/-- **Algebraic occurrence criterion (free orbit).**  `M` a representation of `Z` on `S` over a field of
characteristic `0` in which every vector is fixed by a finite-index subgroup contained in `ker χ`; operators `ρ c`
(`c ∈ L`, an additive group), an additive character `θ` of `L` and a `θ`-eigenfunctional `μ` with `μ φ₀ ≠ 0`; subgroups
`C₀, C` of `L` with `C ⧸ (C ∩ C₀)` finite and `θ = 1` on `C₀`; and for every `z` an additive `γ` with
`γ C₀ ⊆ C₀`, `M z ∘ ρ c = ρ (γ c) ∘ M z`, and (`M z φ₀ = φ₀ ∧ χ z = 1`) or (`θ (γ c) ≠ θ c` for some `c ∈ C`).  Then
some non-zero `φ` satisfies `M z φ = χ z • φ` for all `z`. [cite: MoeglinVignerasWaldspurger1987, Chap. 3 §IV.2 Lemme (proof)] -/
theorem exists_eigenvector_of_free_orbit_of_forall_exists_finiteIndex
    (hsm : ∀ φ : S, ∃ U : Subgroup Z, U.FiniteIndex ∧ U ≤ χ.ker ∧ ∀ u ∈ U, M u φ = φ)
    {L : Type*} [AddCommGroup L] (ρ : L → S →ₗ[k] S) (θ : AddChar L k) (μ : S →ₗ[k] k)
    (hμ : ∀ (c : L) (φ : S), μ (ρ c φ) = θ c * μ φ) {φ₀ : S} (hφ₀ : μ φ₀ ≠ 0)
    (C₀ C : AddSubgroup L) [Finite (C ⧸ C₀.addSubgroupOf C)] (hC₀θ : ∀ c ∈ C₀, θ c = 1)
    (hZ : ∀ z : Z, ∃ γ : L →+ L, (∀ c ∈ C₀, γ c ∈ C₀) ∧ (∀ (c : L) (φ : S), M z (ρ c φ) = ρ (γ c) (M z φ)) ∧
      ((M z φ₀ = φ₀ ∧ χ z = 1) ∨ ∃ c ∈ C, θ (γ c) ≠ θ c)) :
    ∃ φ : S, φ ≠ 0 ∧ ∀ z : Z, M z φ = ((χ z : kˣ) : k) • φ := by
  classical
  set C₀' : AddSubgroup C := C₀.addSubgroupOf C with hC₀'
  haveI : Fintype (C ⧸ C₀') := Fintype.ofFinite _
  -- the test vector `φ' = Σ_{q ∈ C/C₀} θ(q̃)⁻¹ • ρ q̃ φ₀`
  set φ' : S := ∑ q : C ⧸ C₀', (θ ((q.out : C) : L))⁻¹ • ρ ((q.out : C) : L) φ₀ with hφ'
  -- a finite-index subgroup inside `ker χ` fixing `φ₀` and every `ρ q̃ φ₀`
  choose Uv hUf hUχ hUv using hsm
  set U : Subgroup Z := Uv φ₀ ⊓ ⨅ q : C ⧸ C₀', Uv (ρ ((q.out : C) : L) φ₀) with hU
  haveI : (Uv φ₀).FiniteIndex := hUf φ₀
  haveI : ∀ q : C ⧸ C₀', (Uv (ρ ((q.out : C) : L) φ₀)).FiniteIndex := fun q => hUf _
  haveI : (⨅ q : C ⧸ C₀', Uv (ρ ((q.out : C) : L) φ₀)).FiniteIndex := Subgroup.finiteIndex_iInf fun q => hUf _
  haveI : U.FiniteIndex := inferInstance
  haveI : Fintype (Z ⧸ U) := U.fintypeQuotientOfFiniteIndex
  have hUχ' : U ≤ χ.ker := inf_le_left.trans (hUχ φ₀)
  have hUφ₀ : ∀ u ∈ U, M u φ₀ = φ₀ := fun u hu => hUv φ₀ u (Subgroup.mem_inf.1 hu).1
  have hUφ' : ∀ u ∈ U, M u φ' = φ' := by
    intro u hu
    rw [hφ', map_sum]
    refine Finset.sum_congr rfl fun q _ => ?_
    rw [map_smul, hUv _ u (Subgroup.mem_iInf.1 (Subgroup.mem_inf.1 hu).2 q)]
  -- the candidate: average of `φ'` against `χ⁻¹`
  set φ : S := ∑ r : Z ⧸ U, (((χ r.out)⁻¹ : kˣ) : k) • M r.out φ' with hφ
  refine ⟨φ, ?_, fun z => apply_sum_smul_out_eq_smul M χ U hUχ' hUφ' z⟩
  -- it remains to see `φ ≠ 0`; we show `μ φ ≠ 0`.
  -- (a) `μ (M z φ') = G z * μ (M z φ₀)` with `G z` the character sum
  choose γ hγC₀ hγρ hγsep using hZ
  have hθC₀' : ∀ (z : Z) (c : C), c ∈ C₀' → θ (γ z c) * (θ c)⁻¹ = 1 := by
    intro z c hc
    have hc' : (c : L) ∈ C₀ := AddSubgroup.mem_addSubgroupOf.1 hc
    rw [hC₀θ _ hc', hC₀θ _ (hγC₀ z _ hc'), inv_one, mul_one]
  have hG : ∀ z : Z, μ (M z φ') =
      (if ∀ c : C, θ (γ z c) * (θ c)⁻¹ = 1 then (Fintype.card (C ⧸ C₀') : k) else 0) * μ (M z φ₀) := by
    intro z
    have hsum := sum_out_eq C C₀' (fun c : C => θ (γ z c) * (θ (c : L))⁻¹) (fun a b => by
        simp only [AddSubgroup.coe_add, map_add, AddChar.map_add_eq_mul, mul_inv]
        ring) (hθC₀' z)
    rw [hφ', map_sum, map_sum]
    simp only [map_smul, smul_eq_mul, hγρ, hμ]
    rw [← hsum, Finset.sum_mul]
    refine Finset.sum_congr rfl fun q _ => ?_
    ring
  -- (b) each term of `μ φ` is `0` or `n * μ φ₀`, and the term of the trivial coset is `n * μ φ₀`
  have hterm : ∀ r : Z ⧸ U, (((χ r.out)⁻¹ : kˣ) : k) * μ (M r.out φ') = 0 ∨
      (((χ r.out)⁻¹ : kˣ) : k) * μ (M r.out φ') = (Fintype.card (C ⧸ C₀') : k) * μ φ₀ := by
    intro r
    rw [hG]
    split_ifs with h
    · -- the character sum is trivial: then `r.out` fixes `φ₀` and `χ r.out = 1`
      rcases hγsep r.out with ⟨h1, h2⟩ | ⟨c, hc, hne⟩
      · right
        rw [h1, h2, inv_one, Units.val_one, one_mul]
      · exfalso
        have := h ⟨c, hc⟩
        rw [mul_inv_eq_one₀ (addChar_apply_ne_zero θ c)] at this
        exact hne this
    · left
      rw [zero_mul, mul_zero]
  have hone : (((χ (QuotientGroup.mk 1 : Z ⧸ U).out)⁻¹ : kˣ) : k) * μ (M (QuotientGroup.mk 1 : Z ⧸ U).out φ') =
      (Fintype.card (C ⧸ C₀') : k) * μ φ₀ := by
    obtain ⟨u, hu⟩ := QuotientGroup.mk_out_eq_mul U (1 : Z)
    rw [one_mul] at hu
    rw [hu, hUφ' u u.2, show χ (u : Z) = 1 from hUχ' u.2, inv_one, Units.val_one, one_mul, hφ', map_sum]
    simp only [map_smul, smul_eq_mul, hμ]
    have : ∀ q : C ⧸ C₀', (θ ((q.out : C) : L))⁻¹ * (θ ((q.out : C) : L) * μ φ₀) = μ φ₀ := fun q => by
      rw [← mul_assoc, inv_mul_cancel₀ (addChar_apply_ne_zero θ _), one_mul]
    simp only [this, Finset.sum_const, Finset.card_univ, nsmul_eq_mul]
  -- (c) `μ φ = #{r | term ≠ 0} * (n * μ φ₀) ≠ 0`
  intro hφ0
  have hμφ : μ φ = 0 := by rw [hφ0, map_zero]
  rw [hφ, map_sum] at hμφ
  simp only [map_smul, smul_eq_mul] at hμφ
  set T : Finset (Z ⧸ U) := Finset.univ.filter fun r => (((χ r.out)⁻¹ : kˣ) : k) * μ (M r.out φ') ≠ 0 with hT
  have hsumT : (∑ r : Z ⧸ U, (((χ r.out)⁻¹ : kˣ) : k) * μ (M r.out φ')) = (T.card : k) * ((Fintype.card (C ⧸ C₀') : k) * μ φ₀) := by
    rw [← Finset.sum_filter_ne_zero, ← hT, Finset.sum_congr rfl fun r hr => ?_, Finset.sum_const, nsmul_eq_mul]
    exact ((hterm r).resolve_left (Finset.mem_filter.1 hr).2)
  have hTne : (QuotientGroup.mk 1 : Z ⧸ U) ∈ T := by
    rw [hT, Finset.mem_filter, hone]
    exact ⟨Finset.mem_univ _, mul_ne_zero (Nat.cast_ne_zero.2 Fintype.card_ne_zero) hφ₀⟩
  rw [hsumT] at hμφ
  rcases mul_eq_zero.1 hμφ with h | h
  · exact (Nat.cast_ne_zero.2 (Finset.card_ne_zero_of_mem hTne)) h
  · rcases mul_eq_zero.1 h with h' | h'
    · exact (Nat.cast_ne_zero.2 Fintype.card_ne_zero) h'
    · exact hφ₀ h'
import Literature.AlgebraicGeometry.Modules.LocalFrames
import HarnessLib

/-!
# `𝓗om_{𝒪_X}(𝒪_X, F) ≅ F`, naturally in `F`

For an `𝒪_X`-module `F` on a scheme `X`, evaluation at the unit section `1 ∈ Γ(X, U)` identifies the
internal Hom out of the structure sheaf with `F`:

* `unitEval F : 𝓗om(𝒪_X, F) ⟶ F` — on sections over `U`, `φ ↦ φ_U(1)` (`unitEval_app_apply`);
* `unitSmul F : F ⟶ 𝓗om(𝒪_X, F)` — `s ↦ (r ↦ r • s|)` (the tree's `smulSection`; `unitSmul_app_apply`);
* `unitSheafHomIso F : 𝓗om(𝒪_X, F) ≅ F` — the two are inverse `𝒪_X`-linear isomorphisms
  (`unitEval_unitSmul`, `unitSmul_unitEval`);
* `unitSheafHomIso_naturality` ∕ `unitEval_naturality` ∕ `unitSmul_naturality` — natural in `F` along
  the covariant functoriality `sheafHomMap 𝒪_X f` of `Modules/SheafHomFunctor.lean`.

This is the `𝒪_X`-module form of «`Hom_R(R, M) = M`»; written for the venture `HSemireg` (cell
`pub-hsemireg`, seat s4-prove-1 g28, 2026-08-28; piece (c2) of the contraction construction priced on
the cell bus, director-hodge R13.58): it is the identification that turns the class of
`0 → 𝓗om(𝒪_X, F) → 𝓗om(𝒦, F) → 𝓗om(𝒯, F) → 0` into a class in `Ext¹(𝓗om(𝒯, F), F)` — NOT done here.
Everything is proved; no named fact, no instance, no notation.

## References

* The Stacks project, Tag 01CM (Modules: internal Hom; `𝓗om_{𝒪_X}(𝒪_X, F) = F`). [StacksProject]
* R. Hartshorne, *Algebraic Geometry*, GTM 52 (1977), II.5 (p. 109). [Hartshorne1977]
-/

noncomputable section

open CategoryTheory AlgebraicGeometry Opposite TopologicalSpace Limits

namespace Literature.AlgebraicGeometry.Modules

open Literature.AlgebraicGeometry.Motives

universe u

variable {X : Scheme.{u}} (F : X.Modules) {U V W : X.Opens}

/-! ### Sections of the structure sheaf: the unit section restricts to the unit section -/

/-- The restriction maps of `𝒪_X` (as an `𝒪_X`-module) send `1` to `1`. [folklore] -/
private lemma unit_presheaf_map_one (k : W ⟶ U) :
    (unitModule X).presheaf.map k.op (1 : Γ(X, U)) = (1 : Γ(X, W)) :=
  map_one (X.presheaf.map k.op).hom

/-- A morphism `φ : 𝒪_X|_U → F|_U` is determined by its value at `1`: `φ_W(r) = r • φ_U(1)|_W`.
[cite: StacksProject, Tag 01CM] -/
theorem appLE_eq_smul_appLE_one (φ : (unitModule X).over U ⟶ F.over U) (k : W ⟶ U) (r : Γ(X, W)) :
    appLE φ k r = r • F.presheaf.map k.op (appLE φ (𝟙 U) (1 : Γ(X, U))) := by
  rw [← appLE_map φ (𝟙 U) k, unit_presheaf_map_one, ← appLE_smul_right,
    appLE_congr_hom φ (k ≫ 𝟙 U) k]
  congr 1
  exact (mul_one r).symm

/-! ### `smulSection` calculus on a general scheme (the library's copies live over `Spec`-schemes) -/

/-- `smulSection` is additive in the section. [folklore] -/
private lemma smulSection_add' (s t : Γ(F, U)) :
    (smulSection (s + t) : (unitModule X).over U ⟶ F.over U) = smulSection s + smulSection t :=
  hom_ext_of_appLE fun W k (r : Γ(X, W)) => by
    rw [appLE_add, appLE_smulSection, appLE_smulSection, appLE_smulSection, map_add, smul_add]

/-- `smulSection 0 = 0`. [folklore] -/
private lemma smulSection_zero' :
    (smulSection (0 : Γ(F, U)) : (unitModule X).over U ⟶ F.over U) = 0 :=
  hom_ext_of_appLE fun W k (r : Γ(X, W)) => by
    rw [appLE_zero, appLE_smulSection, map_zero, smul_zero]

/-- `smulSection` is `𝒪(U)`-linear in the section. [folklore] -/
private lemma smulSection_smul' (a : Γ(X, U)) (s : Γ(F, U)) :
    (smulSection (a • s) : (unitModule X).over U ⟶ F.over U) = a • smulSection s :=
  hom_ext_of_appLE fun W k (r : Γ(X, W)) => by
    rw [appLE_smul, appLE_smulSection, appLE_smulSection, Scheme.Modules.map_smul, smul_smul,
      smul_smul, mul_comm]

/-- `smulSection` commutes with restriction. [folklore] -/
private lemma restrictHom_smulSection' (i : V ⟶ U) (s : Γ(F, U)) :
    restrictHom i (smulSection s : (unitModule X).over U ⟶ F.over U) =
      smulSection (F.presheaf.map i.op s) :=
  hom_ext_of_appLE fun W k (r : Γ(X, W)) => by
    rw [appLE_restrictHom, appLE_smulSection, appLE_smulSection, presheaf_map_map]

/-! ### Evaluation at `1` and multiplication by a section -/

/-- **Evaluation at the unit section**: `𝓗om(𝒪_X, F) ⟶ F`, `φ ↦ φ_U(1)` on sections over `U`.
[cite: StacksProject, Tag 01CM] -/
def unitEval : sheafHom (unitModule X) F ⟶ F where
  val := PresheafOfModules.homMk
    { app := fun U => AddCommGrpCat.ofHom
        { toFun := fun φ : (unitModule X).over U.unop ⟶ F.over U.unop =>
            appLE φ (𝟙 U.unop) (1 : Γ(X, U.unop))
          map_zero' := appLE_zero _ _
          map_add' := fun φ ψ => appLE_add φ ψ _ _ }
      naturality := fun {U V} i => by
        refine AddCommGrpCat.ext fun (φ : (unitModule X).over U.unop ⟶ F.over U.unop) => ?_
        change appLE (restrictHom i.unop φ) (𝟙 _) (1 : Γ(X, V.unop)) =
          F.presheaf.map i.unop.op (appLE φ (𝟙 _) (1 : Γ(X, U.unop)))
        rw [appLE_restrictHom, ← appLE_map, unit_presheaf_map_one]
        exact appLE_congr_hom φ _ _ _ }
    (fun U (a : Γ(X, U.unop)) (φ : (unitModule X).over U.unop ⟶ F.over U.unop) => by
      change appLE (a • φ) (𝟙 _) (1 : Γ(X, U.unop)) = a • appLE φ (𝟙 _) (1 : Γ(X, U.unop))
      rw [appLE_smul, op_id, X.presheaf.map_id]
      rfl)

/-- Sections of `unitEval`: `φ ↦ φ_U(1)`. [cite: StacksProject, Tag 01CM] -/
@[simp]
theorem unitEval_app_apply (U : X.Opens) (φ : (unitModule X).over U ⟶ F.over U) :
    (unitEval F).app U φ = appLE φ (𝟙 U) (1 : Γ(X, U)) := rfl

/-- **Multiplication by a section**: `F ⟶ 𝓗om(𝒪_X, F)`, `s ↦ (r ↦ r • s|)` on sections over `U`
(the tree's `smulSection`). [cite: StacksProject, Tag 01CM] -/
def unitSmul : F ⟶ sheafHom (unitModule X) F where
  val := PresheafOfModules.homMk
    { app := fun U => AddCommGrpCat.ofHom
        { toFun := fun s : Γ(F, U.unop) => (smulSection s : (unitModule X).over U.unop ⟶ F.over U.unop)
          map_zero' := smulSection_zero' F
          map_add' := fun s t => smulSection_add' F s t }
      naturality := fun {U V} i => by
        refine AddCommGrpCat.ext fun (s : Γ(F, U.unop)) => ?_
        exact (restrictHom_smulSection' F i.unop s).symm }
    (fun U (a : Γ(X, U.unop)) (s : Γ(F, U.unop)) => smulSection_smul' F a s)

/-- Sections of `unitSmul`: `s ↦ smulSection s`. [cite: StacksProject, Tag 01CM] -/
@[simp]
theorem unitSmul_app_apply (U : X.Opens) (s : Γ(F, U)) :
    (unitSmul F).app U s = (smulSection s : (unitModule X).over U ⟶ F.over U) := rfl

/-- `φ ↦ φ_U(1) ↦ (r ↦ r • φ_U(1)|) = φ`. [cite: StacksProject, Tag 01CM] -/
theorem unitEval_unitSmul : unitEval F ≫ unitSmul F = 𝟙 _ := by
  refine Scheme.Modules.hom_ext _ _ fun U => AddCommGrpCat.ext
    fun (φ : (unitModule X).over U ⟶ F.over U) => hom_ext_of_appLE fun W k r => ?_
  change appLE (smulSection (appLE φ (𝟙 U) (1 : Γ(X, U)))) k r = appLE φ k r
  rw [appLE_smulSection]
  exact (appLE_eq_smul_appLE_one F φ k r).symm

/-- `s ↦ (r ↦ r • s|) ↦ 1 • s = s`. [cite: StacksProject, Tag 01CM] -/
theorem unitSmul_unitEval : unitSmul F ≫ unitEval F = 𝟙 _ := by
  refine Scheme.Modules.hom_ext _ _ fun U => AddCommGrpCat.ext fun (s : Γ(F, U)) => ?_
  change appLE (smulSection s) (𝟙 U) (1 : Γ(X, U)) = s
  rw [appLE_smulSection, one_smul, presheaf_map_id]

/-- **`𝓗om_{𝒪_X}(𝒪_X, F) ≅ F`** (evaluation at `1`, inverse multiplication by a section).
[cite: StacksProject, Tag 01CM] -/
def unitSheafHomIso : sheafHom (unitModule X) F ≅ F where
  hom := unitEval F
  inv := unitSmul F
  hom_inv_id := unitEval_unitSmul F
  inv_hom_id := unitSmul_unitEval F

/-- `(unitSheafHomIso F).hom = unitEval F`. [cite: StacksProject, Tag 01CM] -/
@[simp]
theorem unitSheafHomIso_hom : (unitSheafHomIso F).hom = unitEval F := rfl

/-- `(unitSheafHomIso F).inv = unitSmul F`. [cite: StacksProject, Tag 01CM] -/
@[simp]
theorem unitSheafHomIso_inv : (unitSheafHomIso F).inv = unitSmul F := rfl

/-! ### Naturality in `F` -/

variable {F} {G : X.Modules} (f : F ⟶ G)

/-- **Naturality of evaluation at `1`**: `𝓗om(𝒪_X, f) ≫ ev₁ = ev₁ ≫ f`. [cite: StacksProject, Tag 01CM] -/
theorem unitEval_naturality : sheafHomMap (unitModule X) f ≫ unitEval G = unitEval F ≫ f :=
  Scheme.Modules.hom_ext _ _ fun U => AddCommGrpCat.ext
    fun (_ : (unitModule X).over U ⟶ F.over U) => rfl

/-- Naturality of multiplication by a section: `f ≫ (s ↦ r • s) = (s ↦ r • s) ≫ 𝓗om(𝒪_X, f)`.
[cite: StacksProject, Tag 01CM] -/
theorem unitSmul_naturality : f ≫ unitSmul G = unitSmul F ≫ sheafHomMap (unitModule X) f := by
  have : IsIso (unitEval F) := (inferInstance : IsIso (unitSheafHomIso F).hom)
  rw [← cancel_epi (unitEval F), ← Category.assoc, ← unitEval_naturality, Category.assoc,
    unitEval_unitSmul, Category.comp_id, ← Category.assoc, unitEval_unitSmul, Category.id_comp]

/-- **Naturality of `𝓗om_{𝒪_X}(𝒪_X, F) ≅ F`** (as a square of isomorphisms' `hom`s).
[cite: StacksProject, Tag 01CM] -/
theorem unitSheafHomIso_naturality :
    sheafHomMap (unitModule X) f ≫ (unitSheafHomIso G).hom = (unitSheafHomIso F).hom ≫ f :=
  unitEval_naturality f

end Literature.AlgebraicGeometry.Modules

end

□ □ □

- **Exercise details**
Every line above that holds the word "Fintype" should be copied out.

- **Written answer**
  haveI : Fintype (C ⧸ C₀') := Fintype.ofFinite _
  haveI : Fintype (Z ⧸ U) := U.fintypeQuotientOfFiniteIndex
      (if ∀ c : C, θ (γ z c) * (θ c)⁻¹ = 1 then (Fintype.card (C ⧸ C₀') : k) else 0) * μ (M z φ₀) := by
      (((χ r.out)⁻¹ : kˣ) : k) * μ (M r.out φ') = (Fintype.card (C ⧸ C₀') : k) * μ φ₀ := by
      (Fintype.card (C ⧸ C₀') : k) * μ φ₀ := by
  have hsumT : (∑ r : Z ⧸ U, (((χ r.out)⁻¹ : kˣ) : k) * μ (M r.out φ')) = (T.card : k) * ((Fintype.card (C ⧸ C₀') : k) * μ φ₀) := by
    exact ⟨Finset.mem_univ _, mul_ne_zero (Nat.cast_ne_zero.2 Fintype.card_ne_zero) hφ₀⟩
    · exact (Nat.cast_ne_zero.2 Fintype.card_ne_zero) h'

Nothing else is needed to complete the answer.